Records from a collection:
************
import Mathlib
import HarnessLib
import Summits.HubbardSuperconductivity.HubbardSuperconductivity.Theorems.KLProgrammeKLRegimeTwoVolumeSpineDataDefs

/-!
# Route `KLProgramme` — crux K3, VL child `KLRegimeVolumeLimitV17F2` (stmt-HubbardSuperconductivity-20440), blueprint v5: THE PER-SCALE TWO-VOLUME STEP IN BUNDLED
# FORM (seat hubbard-kl-k3c4-p1 g12; `--supports` 20440)

`srcSector_sum_norm_kernel_twoVolume_scaleSucc_minS_le` (p590477) with its one-volume data groups packaged in the `Prop` structures of
`…TwoVolumeSpineDataDefs` (`ScaleCovData`, `ScaleCovSecData`, `TransferWtData`, `WtProfileRaw`, `WtProfileEven`, `KeyedDefectData`) — the shape the M5 composition
quantifies over `(L, L″ = bL, M, j)` and the M3b-j files discharge by name.  **`srcSector_sum_norm_kernel_twoVolume_scaleSucc_bundled_le`**; proof = destructure and
apply.  Sorry-free; no definition.
-/

noncomputable section

namespace Summit.HubbardSuperconductivity.HubbardSuperconductivity.Theorems.TwoVolumeDefect

set_option linter.dupNamespace false -- summit = problem name (single-conjunct summit), D-0017

open Finset Literature.MathematicalPhysics.QuantumLattice GrassmannAlgebra Literature.Probability.LatticeModels
  Literature.Probability.LatticeModels.BattleFederbush
open Summit.HubbardSuperconductivity.HubbardSuperconductivity.Theorems.TwoPointAssembly

set_option maxHeartbeats 400000 in -- one 120-binder instantiation
/-- **ONE SCALE OF THE TWO-VOLUME INDUCTION, BUNDLED DATA** (MinS with the `…SpineDataDefs` structures). [folklore; BGM 2006 §2.7, §2.9, §3] -/
theorem srcSector_sum_norm_kernel_twoVolume_scaleSucc_bundled_le {b L Lf M N N₁ : ℕ} [NeZero Lf] [NeZero L] [NeZero M]
    [LinearOrder ((SpaceTimeIdx Lf M × SectorLeg N) × Fin 2)]
    (hLf : Lf = b * L) {β : ℝ} (hβ : β ≠ 0) {Λ : ℝ} (hΛ : 0 < Λ)
    -- the block structures of the scale-`j+1` and scale-`j` legs and their doublings
    (e : (SpaceTimeIdx Lf M × SectorLeg N) ≃ (Fin 2 → Fin b) × (SpaceTimeIdx L M × SectorLeg N))
    (he1 : ∀ X' i, ((e X').1 i : ℕ) = (X'.1.2 i).val / L) (he2 : ∀ X', (e X').2 = ((X'.1.1, fun i => (((X'.1.2 i).val : ℕ) : ZMod L)), X'.2))
    (ed : ((SpaceTimeIdx Lf M × SectorLeg N) × Fin 2) ≃ (Fin 2 → Fin b) × ((SpaceTimeIdx L M × SectorLeg N) × Fin 2)) (hed : ∀ x s, ed (x, s) = ((e x).1, ((e x).2, s)))
    (e₁ : (SpaceTimeIdx Lf M × SectorLeg N₁) ≃ (Fin 2 → Fin b) × (SpaceTimeIdx L M × SectorLeg N₁))
    (he₁1 : ∀ X' i, ((e₁ X').1 i : ℕ) = (X'.1.2 i).val / L) (he₁2 : ∀ X', (e₁ X').2 = ((X'.1.1, fun i => (((X'.1.2 i).val : ℕ) : ZMod L)), X'.2))
    (ed₁ : ((SpaceTimeIdx Lf M × SectorLeg N₁) × Fin 2) ≃ (Fin 2 → Fin b) × ((SpaceTimeIdx L M × SectorLeg N₁) × Fin 2)) (hed₁ : ∀ x s, ed₁ (x, s) = ((e₁ x).1, ((e₁ x).2, s)))
    -- the sampled fat family and symbol of the STEP covariances, the spectator lifts
    (𝔣t : Fin N → MatsubaraIdx M → (Fin 2 → ℝ) → ℂ) (Φ : MatsubaraIdx M → Fin 2 → (Fin 2 → ℝ) → ℂ)
    (FtL : Fin N → FreqMomentum L M → ℂ) (FtLf : Fin N → FreqMomentum Lf M → ℂ)
    (hFtL : ∀ ω i q, FtL ω (i, q) = 𝔣t ω i (latticeMomentum L q)) (hFtLf : ∀ ω i q, FtLf ω (i, q) = 𝔣t ω i (latticeMomentum Lf q))
    (pL : FreqMomentum L M × Fin 2 → ℂ) (pLf : FreqMomentum Lf M × Fin 2 → ℂ)
    (hpL : ∀ i q σ, pL ((i, q), σ) = ((β * (L : ℝ) ^ 2 : ℝ) : ℂ) * Φ i σ (latticeMomentum L q))
    (hpLf : ∀ i q σ, pLf ((i, q), σ) = ((β * (Lf : ℝ) ^ 2 : ℝ) : ℂ) * Φ i σ (latticeMomentum Lf q))
    (CL : Matrix (SpaceTimeIdx L M × SectorLeg N) (SpaceTimeIdx L M × SectorLeg N) ℂ)
    (hCL : CL = (sectorSubMatrix L M β FtL).transpose * normalCovariance L M pL * sectorSubMatrix L M β FtL)
    (CLf : Matrix (SpaceTimeIdx Lf M × SectorLeg N) (SpaceTimeIdx Lf M × SectorLeg N) ℂ)
    (hCLf : CLf = (sectorSubMatrix Lf M β FtLf).transpose * normalCovariance Lf M pLf * sectorSubMatrix Lf M β FtLf)
    (Cd : Matrix ((SpaceTimeIdx L M × SectorLeg N) × Fin 2) ((SpaceTimeIdx L M × SectorLeg N) × Fin 2) ℂ) (hCd : ∀ p q, Cd p q = if p.2 = 0 ∧ q.2 = 0 then CL p.1 q.1 else 0)
    (Cd' : Matrix ((SpaceTimeIdx Lf M × SectorLeg N) × Fin 2) ((SpaceTimeIdx Lf M × SectorLeg N) × Fin 2) ℂ) (hCd' : ∀ p q, Cd' p q = if p.2 = 0 ∧ q.2 = 0 then CLf p.1 q.1 else 0)
    -- the sampled re-sectorisations `T_V = ε • E_V(F′)·S_V(F̃₁)`, the source relabellings `J_V`, the block substitutions `T⁺_V`
    (𝔣' : Fin N → MatsubaraIdx M → (Fin 2 → ℝ) → ℂ) (𝔣₁ : Fin N₁ → MatsubaraIdx M → (Fin 2 → ℝ) → ℂ)
    (F'L : Fin N → FreqMomentum L M → ℂ) (F'Lf : Fin N → FreqMomentum Lf M → ℂ)
    (hF'L : ∀ ω i q, F'L ω (i, q) = 𝔣' ω i (latticeMomentum L q)) (hF'Lf : ∀ ω i q, F'Lf ω (i, q) = 𝔣' ω i (latticeMomentum Lf q))
    (F₁L : Fin N₁ → FreqMomentum L M → ℂ) (F₁Lf : Fin N₁ → FreqMomentum Lf M → ℂ)
    (hF₁L : ∀ ω i q, F₁L ω (i, q) = 𝔣₁ ω i (latticeMomentum L q)) (hF₁Lf : ∀ ω i q, F₁Lf ω (i, q) = 𝔣₁ ω i (latticeMomentum Lf q))
    (Tc : Matrix (SpaceTimeIdx L M × SectorLeg N) (SpaceTimeIdx L M × SectorLeg N₁) ℂ)
    (hTc : Tc = ((imagTimeWeight β M : ℝ) : ℂ) • (sectorAnalysisMatrix L M β F'L * sectorSubMatrix L M β F₁L))
    (Tf : Matrix (SpaceTimeIdx Lf M × SectorLeg N) (SpaceTimeIdx Lf M × SectorLeg N₁) ℂ)
    (hTf : Tf = ((imagTimeWeight β M : ℝ) : ℂ) • (sectorAnalysisMatrix Lf M β F'Lf * sectorSubMatrix Lf M β F₁Lf))
    (Jc : Matrix (SpaceTimeIdx L M × SectorLeg N) (SpaceTimeIdx L M × SectorLeg N₁) ℂ) (Jf : Matrix (SpaceTimeIdx Lf M × SectorLeg N) (SpaceTimeIdx Lf M × SectorLeg N₁) ℂ)
    (hPJ : ∀ (X' : (SpaceTimeIdx Lf M × SectorLeg N)) (Y : (SpaceTimeIdx L M × SectorLeg N₁)),
      ∑ Y'' ∈ univ.filter (fun Y'' : (SpaceTimeIdx Lf M × SectorLeg N₁) => (e₁ Y'').2 = Y), Jf X' Y'' = Jc (e X').2 Y)
    (Tpc : Matrix ((SpaceTimeIdx L M × SectorLeg N) × Fin 2) ((SpaceTimeIdx L M × SectorLeg N₁) × Fin 2) ℂ)
    (hTpc : ∀ p' p, Tpc p' p = if p'.2 = 0 ∧ p.2 = 0 then Tc p'.1 p.1 else if p'.2 = 1 ∧ p.2 = 1 then Jc p'.1 p.1 else 0)
    (Tpf : Matrix ((SpaceTimeIdx Lf M × SectorLeg N) × Fin 2) ((SpaceTimeIdx Lf M × SectorLeg N₁) × Fin 2) ℂ)
    (hTpf : ∀ p' p, Tpf p' p = if p'.2 = 0 ∧ p.2 = 0 then Tf p'.1 p.1 else if p'.2 = 1 ∧ p.2 = 1 then Jf p'.1 p.1 else 0)
    -- the region schedule: zone depth `R`, extra pin depth `R′`, transfer radii `RN ≤ RZ`, `RF`, tail radius `r` (`r ≤ RN`, `r ≤ RF`, `r + RZ ≤ R`); the pin
    (R R' RN RZ RF r : ℕ) (hNZ : RN ≤ RZ) (hrN : r ≤ RN) (hrF : r ≤ RF) (hrZR : r + RZ ≤ R)
    (w : ((SpaceTimeIdx Lf M × SectorLeg N) × Fin 2)) (hw : ∀ j, R + R' ≤ (w.1.1.2 j).val % L ∧ (w.1.1.2 j).val % L + (R + R') < L)
    -- ONE-VOLUME COVARIANCE DATA (bundled), both volumes; the fine sectional row
    {κ κ' αW αW' sW sW' eW' : ℝ} (hC : ScaleCovData CL Λ κ αW sW) (hC' : ScaleCovData CLf Λ κ' αW' sW') (hCsec : ScaleCovSecData CLf Λ eW')
    -- ONE-VOLUME TRANSFER DATA of `T⁺_{L″}` (bundled)
    {ΛT cW : ℝ} (hTr : TransferWtData Tpf ed ed₁ ΛT cW)
    -- the two DOUBLED scale-`j` actions (parity, no constant part) and their ONE-VOLUME profiles: the coarse previous action at its own rate `Λ₁` (raw degree),
    -- the two re-analysed inputs at rate `Λ` (the engine's sub-diagonal read-outs), the coarse step's field radius `ρ₀` and its smallness
    (𝒲 : GrassmannAlgebra ℂ ((SpaceTimeIdx L M × SectorLeg N₁) × Fin 2)) (h𝒲e : 𝒲 ∈ evenOdd ℂ 0) (h𝒲0 : constPart ℂ 𝒲 = 0)
    (𝒲' : GrassmannAlgebra ℂ ((SpaceTimeIdx Lf M × SectorLeg N₁) × Fin 2)) (h𝒲'e : 𝒲' ∈ evenOdd ℂ 0) (h𝒲'0 : constPart ℂ 𝒲' = 0)
    {Λ₁ : ℝ} (hΛ₁ : 0 ≤ Λ₁) (N𝒲 NV NW' : ℕ → ℝ) (hN𝒲 : WtProfileRaw 𝒲 Λ₁ N𝒲)
    (hNV : WtProfileEven (ExteriorAlgebra.map (Matrix.toLin' Tpc) 𝒲) Λ NV) (hNW' : WtProfileEven (ExteriorAlgebra.map (Matrix.toLin' Tpf) 𝒲') Λ NW')
    {ρ₀ : ℝ} (hρ₀ : 0 < ρ₀) (hθ₀ : Real.exp 1 * αW * normV ((SpaceTimeIdx L M × SectorLeg N) × Fin 2) κ ρ₀ NV / κ ^ 2 < 1)
    (Nw : ℕ → ℝ) (hNwdef : ∀ m', Nw m' = ρ₀⁻¹ ^ (2 * m') * (Real.exp 1 * normV ((SpaceTimeIdx L M × SectorLeg N) × Fin 2) κ ρ₀ NV) / (1 - Real.exp 1 * αW * normV ((SpaceTimeIdx L M × SectorLeg N) × Fin 2) κ ρ₀ NV / κ ^ 2))
    -- the other field radii and the smallness conditions of the two-volume step (α = m₁ = s := αW, primed := αW′)
    {ρf : ℝ} (hρf : 0 < ρf)
    (hθw : Real.exp 1 * (αW' + αW + (αW' + αW)) * normV ((SpaceTimeIdx Lf M × SectorLeg N) × Fin 2) (κ' + κ) ρf Nw / (κ' + κ) ^ 2 < 1)
    {ρ₂ : ℝ} (hρ₂ : 0 < ρ₂)
    (hθ₂ : Real.exp 1 * (αW' + αW + (αW' + αW)) * normV ((SpaceTimeIdx Lf M × SectorLeg N) × Fin 2) (κ' + κ + (κ' + κ + (κ' + κ))) ρ₂ Nw /
      (κ' + κ + (κ' + κ + (κ' + κ))) ^ 2 < 1)
    -- the scale-`j` TWO-VOLUME data (induction hypothesis) in block-reduced form, the transfer majorant `Ein` with `aT := cW`, `τT := cW/(1+Λ_T(r+1))`,
    -- `Nj := N𝒲`, `Nfarj := N𝒲/(1+Λ₁(RZ−RN+1))`, its cap, and the two smallness conditions of the interaction bracket
    (Ej NDj : ℕ → ℝ) (hD : KeyedDefectData (N := N) ed₁ 𝒲' 𝒲 R RF Ej NDj)
    (Ein : ℕ → ℝ) (hEin0 : ∀ m', 0 ≤ Ein m')
    (hEin : ∀ m', 1 ≤ m' → ∀ n : ℕ, 2 * m' = n + 1 →
      cW ^ n * (cW * Ej (n + 1) + cW / (1 + ΛT * ((r : ℝ) + 1)) * NDj (n + 1)) +
        (2 * cW ^ n * (cW / (1 + ΛT * ((r : ℝ) + 1))) * N𝒲 (n + 1) +
          n * cW ^ n * (5 * (cW / (1 + ΛT * ((r : ℝ) + 1))) * N𝒲 (n + 1) + 2 * cW * ((1 + Λ₁ * (((RZ - RN : ℕ) : ℝ) + 1))⁻¹ * N𝒲 (n + 1)))) ≤ Ein m')
    {ρ' : ℝ} (hρ' : 0 < ρ') {νEbar : ℝ} (hνE : normV ((SpaceTimeIdx Lf M × SectorLeg N) × Fin 2) κ' ρ' Ein ≤ νEbar)
    (hbar : Real.exp 1 * αW' * (normV ((SpaceTimeIdx Lf M × SectorLeg N) × Fin 2) κ' ρ' (fun m' => NV m' + (NW' m' + NV m')) + νEbar) / κ' ^ 2 < 1)
    (hθ₂' : Real.exp 1 * αW' * (normV ((SpaceTimeIdx Lf M × SectorLeg N) × Fin 2) κ' ρ' NV + normV ((SpaceTimeIdx Lf M × SectorLeg N) × Fin 2) κ' ρ' (fun m' => NW' m' + NV m')) / κ' ^ 2 < 1)
    (n : ℕ) (p : Fin (n + 1)) :
    ∑ X ∈ univ.filter (fun X : Fin (n + 1) → ((SpaceTimeIdx Lf M × SectorLeg N) × Fin 2) => X p = w),
        ‖kernel ℂ (effAction ℂ Cd' (ExteriorAlgebra.map (Matrix.toLin' Tpf) 𝒲')) (n + 1) X -
          (if ∀ i, (ed (X i)).1 = (ed (X p)).1 then
            kernel ℂ (effAction ℂ Cd (ExteriorAlgebra.map (Matrix.toLin' Tpc) 𝒲)) (n + 1) (fun i => (ed (X i)).2) else 0)‖ ≤
      (ρ'⁻¹ ^ (n + 1) * Real.exp 1 / (1 - Real.exp 1 * αW' * (normV ((SpaceTimeIdx Lf M × SectorLeg N) × Fin 2) κ' ρ' (fun m' => NV m' + (NW' m' + NV m')) + νEbar) / κ' ^ 2) ^ 2) * normV ((SpaceTimeIdx Lf M × SectorLeg N) × Fin 2) κ' ρ' Ein +
        (ρ'⁻¹ ^ (n + 1) * (Real.exp 1 * normV ((SpaceTimeIdx Lf M × SectorLeg N) × Fin 2) κ' ρ' (fun m' => NW' m' + NV m')) / (1 - Real.exp 1 * αW' * (normV ((SpaceTimeIdx Lf M × SectorLeg N) × Fin 2) κ' ρ' NV + normV ((SpaceTimeIdx Lf M × SectorLeg N) × Fin 2) κ' ρ' (fun m' => NW' m' + NV m')) / κ' ^ 2) ^ 2) * (1 + Λ * ((R' : ℝ) + 1))⁻¹ +
        ((((n + 1 + 1) * (n + 1 + 2) : ℕ) : ℝ) / 2 *
            (ρ₂⁻¹ ^ (n + 3) * (Real.exp 1 * normV ((SpaceTimeIdx Lf M × SectorLeg N) × Fin 2) (κ' + κ + (κ' + κ + (κ' + κ))) ρ₂ Nw) / (1 - Real.exp 1 * (αW' + αW + (αW' + αW)) * normV ((SpaceTimeIdx Lf M × SectorLeg N) × Fin 2) (κ' + κ + (κ' + κ + (κ' + κ))) ρ₂ Nw / (κ' + κ + (κ' + κ + (κ' + κ))) ^ 2))) * (eW' / (1 + Λ * ((R : ℝ) + 1))) +
        (‖(2 : ℂ)⁻¹‖ * ∑ a ∈ range (n + 2), ∑ b ∈ range (n + 2),
            (if a + b = n + 1 then (((a + 1) * (b + 1) : ℕ) : ℝ) *
              (4 * (ρ₂⁻¹ ^ (a + 1) * (Real.exp 1 * normV ((SpaceTimeIdx Lf M × SectorLeg N) × Fin 2) (κ' + κ + (κ' + κ + (κ' + κ))) ρ₂ Nw) / (1 - Real.exp 1 * (αW' + αW + (αW' + αW)) * normV ((SpaceTimeIdx Lf M × SectorLeg N) × Fin 2) (κ' + κ + (κ' + κ + (κ' + κ))) ρ₂ Nw / (κ' + κ + (κ' + κ + (κ' + κ))) ^ 2)) *
                (ρ₂⁻¹ ^ (b + 1) * (Real.exp 1 * normV ((SpaceTimeIdx Lf M × SectorLeg N) × Fin 2) (κ' + κ + (κ' + κ + (κ' + κ))) ρ₂ Nw) / (1 - Real.exp 1 * (αW' + αW + (αW' + αW)) * normV ((SpaceTimeIdx Lf M × SectorLeg N) × Fin 2) (κ' + κ + (κ' + κ + (κ' + κ))) ρ₂ Nw / (κ' + κ + (κ' + κ + (κ' + κ))) ^ 2))) else 0)) * (αW' / (1 + Λ * ((R : ℝ) + 1))) +
        ((((n + 1 + 1) * (n + 1 + 2) : ℕ) : ℝ) / 2 * (sW' + sW) *
              (ρf⁻¹ ^ (n + 3) * (Real.exp 1 * normV ((SpaceTimeIdx Lf M × SectorLeg N) × Fin 2) (κ' + κ) ρf Nw) / (1 - Real.exp 1 * (αW' + αW + (αW' + αW)) * normV ((SpaceTimeIdx Lf M × SectorLeg N) × Fin 2) (κ' + κ) ρf Nw / (κ' + κ) ^ 2)) +
            ‖(2 : ℂ)⁻¹‖ * ∑ a ∈ range (n + 2), ∑ b ∈ range (n + 2),
              (if a + b = n + 1 then (((a + 1) * (b + 1) : ℕ) : ℝ) *
                (2 * (αW' + αW) * (ρf⁻¹ ^ (a + 1) * (Real.exp 1 * normV ((SpaceTimeIdx Lf M × SectorLeg N) × Fin 2) (κ' + κ) ρf Nw) / (1 - Real.exp 1 * (αW' + αW + (αW' + αW)) * normV ((SpaceTimeIdx Lf M × SectorLeg N) × Fin 2) (κ' + κ) ρf Nw / (κ' + κ) ^ 2)) *
                  (ρf⁻¹ ^ (b + 1) * (Real.exp 1 * normV ((SpaceTimeIdx Lf M × SectorLeg N) × Fin 2) (κ' + κ) ρf Nw) / (1 - Real.exp 1 * (αW' + αW + (αW' + αW)) * normV ((SpaceTimeIdx Lf M × SectorLeg N) × Fin 2) (κ' + κ) ρf Nw / (κ' + κ) ^ 2))) else 0)) * (Λ * ((R' : ℝ) + 1))⁻¹ :=
  srcSector_sum_norm_kernel_twoVolume_scaleSucc_minS_le hLf hβ hΛ e he1 he2 ed hed e₁ he₁1 he₁2 ed₁ hed₁ 𝔣t Φ FtL FtLf hFtL hFtLf pL pLf hpL hpLf CL hCL CLf hCLf
    Cd hCd Cd' hCd' 𝔣' 𝔣₁ F'L F'Lf hF'L hF'Lf F₁L F₁Lf hF₁L hF₁Lf Tc hTc Tf hTf Jc Jf hPJ Tpc hTpc Tpf hTpf R R' RN RZ RF r hNZ hrN hrF hrZR w hw
    hC.κ_pos hC'.κ_pos hC.gram hC'.gram hC.αW_pos hC'.αW_pos hC.row hC.col hC'.row hC'.col hC.sW_nonneg hC'.sW_nonneg hC.entry hC'.entry hCsec.sec
    hTr.ΛT_nonneg hTr.cW_nonneg hTr.row hTr.col hTr.cov 𝒲 h𝒲e h𝒲0 𝒲' h𝒲'e h𝒲'0 hΛ₁ N𝒲 hN𝒲.nonneg hN𝒲.le NV NW' hNV.nonneg hNW'.nonneg hNV.le hNW'.le
    hρ₀ hθ₀ Nw hNwdef hρf hθw hρ₂ hθ₂ Ej NDj hD.Ej_nonneg hD.NDj_nonneg hD.deep hD.everywhere Ein hEin0 hEin hρ' hνE hbar hθ₂' n p

end Summit.HubbardSuperconductivity.HubbardSuperconductivity.Theorems.TwoVolumeDefect

end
************
# Your assignment:
Write out exactly the lines between the start of the entries and the line containing "set_option linter.dupNamespace false", including that line and the first one.

# Written response:
import Mathlib
import HarnessLib
import Summits.HubbardSuperconductivity.HubbardSuperconductivity.Theorems.KLProgrammeKLRegimeTwoVolumeSpineDataDefs

/-!
# Route `KLProgramme` — crux K3, VL child `KLRegimeVolumeLimitV17F2` (stmt-HubbardSuperconductivity-20440), blueprint v5: THE PER-SCALE TWO-VOLUME STEP IN BUNDLED
# FORM (seat hubbard-kl-k3c4-p1 g12; `--supports` 20440)

`srcSector_sum_norm_kernel_twoVolume_scaleSucc_minS_le` (p590477) with its one-volume data groups packaged in the `Prop` structures of
`…TwoVolumeSpineDataDefs` (`ScaleCovData`, `ScaleCovSecData`, `TransferWtData`, `WtProfileRaw`, `WtProfileEven`, `KeyedDefectData`) — the shape the M5 composition
quantifies over `(L, L″ = bL, M, j)` and the M3b-j files discharge by name.  **`srcSector_sum_norm_kernel_twoVolume_scaleSucc_bundled_le`**; proof = destructure and
apply.  Sorry-free; no definition.
-/

noncomputable section

namespace Summit.HubbardSuperconductivity.HubbardSuperconductivity.Theorems.TwoVolumeDefect

set_option linter.dupNamespace false -- summit = problem name (single-conjunct summit), D-0017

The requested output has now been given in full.